As the stadium was designed first and foremost for the Minnesota Vikings, they had the fewest problems. However, the economics of 21st century professional sports meant that the Vikings owners wanted more luxury suites and better concessions. Renovations were rejected twice, with the 2001 price tag at $269 million.

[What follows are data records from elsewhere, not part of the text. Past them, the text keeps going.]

import Mathlib
import Summits.QuantumFields.BalabanUV.T4Continuum.Support.NE3CombVsTowerStraighten
import Summits.QuantumFields.BalabanUV.T4Continuum.Support.NE3CombVsTowerLineSums
import HarnessLib

/-!
# NE3 support, route (H♮) row K4-0 file 4 (END): the single-scale comb line sum versus the nested straight tower

OWNER's row K4-0 (journal SHAPE K4 l.17848) in the corrected, conjugated form of the located convention point C-ne3leaf04g5-2
(l.18557; this lineage's SHAPE l.18587): for `M = L^{k+1}` and the small-field tower class of `W` (`IsUnitaryCfg W`, `0 ≤ x`,
`LevelSmall d L k x`, `SmallField W x`, `L ≥ 2`),

  `‖(M^d)⁻¹ • TWc L (k+1) W η z κ − Ad (cavgIter L (k+1) W z κ) (QstrIter L (k+1) W η z κ)‖`
  `   ≤ 2·((4d+5)∕10)·DSum d L (k+1) x · (M^d)⁻¹ Σ_{v∈[0,M)^d} Σ_{i<M} ‖η (M•z + v + i•e_κ) κ‖`      (`norm_TWc_sub_Ad_QstrIter_le`)
  `   ≤ (16d+20)·loopRad(d, L, (prop1Radius d L)^[k] x) · (M^d)⁻¹ Σ_{v,i} ‖η …‖`                      (`norm_TWc_sub_Ad_QstrIter_le_top`)

— k-FREE (top-dominated geometric series, this lineage's `DSum_le_top`), where `TWc` is leaf-03's κ-last comb line sum
(`NE3CovariantLineAdjointFrame`, every copy transported to the corner `M•z` along `treeWord (v − v_κe_κ) ++ seg κ (v_κ + i + 1)`) and
`QstrIter` is this lineage's nested straight covariant tower (`NE3CovariantLineSumsTower`); plus the ℓ²(torus) twin
`sum_norm_TWc_sub_Ad_QstrIter_sq_le`.  Both objects are `O(M·mean)` (a line of `M` block means); the bound is relative to that size.

Proof: induction over `QstrIter_succ` (finest level first).  §1 re-indexing `[0,L^{k+1})^d × [0,L^{k+1})` = coarse copies × fine
offsets (`sum_block_line_reindex`, the tree's `sum_periodBox_blocks`∕`sum_range_mul`); §2 the EXACT step identity: reading the
coarse field `Qstr L W η` through `TWc L k (cavg L W)`, the coarse copy's own averaged bond cancels the end frame (file 1 +
`combTransport_succ`), so the step difference is a sum over fine copies of `Ad_{comb_{k+1}(W)} − Ad_{comb_k(V̄)·fine tree·segment}`
(`TWc_cavg_Qstr_eq`, `step_sub_eq`); §3 its norm via file 3's `norm_comb_step_sub_le` (`≤ 2(4d+5)L^k·loopRad·mean`) and the
induction with `‖Qstr‖ ≤ block-line mean` (`sum_norm_Qstr_le`), the numeric recursion being exactly `((4d+5)∕10)·DSum`.

HONEST: kinematics∕elementary estimates on OUR frame; (P♮)_W, (ML_w) at W ≠ 1, T-E_w, NE3 are NOT proved here; spine 0∕9; finite
T⁴ rung (B)+1 — NOT infinite volume ∕ mass gap ∕ BetaPertH ∕ Clay.  PLACEMENT: `Summits/QuantumFields/BalabanUV/` (cell rule).
-/

set_option autoImplicit false

open scoped BigOperators Matrix.Norms.L2Operator
open Finset

namespace Summit.QuantumFields.BalabanUV.T4Continuum.NE3CombVsTowerEnd

open Literature.MathematicalPhysics.QuantumFieldTheory.Balaban1983to89
open B7Prop1Explicit B7Prop2Explicit
open T4AveragingDeficitWall (IsUnitaryCfg SmallField Ad)
open T4AveragingDeficitNonAbelian (Ad_mul Ad_sub)
open T4AveragingDeficitWallBoundary (periodBox mem_periodBox sum_periodBox_shift)
open AveragingDeficitTransport (norm_Ad_of_unitary mem_U1_of_unitary)
open AveragingDeficitNearIdentity (Ad_sum Ad_real_smul)
open AveragingDeficitChartCalculus (cavg)
open AveragingDeficitBlockDensity (cavg_mem)
open AveragingDeficitTwoLevelPrep (prop1Radius)
open AveragingDeficitMultiLevelPrep (cavgIter LevelSmall)
open NE3TangentCovariantTower (step_small)
open SpreadLift (loopRad)
open NE3BlockLineAverage (sum_univ_boxVec sum_periodBox_blocks sum_range_mul)
open NE3CovariantLineSums (Qstr)
open NE3CovariantLineSumsTower (QstrIter)
open NE3CovariantLineAdjoint (klastWord combTransport combTransport_succ TWc TWc_eq)
open NE3ExactLineSums (norm_Ad_sub_Ad_le)
open NE3ExactLineSumsTower (DSum DSum_succ DSum_nonneg DSum_le_top)
open NE3CombVsTowerLineSums (Qstr_eq_Ad_copySum)
open NE3CombVsTowerPaths (norm_hol_le_one)
open NE3CombVsTowerStraighten (norm_comb_step_sub_le)

noncomputable section

variable {d : ℕ} {n : Type*} [Fintype n] [DecidableEq n]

The Vikings played their first game at the Metrodome in a preseason matchup against the Seattle Seahawks on August 21, 1982. Minnesota won 7–3. The first touchdown in the dome was scored by Joe Senser on an 11-yard pass from Tommy Kramer. The first regular-season game at the Metrodome was the 1982 opener on September 12, when the Vikings defeated the Tampa Bay Buccaneers, 17–10. Rickey Young scored the first regular-season touchdown in the dome on a 3-yard run in the 2nd quarter. On January 9, 1983, the Vikings defeated the Atlanta Falcons, 30–24, in a 1st-round game that was the first playoff game at the Metrodome. On January 17, 1999, the Falcons defeated the Vikings in the first NFC championship game played at the Metrodome. On December 29, 2013, the Vikings played their final game at the Metrodome, a 14–13 victory over the Detroit Lions. The team's record at the dome was 162–88 in the regular season and 6–4 in playoff games. They finished with a perfect record at the dome against the Arizona Cardinals (8–0), Baltimore Ravens (1–0), Cincinnati Bengals (4–0), and Houston Texans (1–0), but with a winless record there against the New York Jets (0–3).

====Super Bowl XXVI====
NFL owners voted during their May 24, 1989, meeting to award Super Bowl XXVI to Minneapolis over Indianapolis, Pontiac and Seattle. The game on January 26, 1992, was the second Super Bowl to be played in a cold, winter climate city. The first one was Super Bowl XVI on January 24, 1982, in Pontiac, Michigan. Super Bowl XXVI resulted in the Washington Redskins defeating the Buffalo Bills, 37–24.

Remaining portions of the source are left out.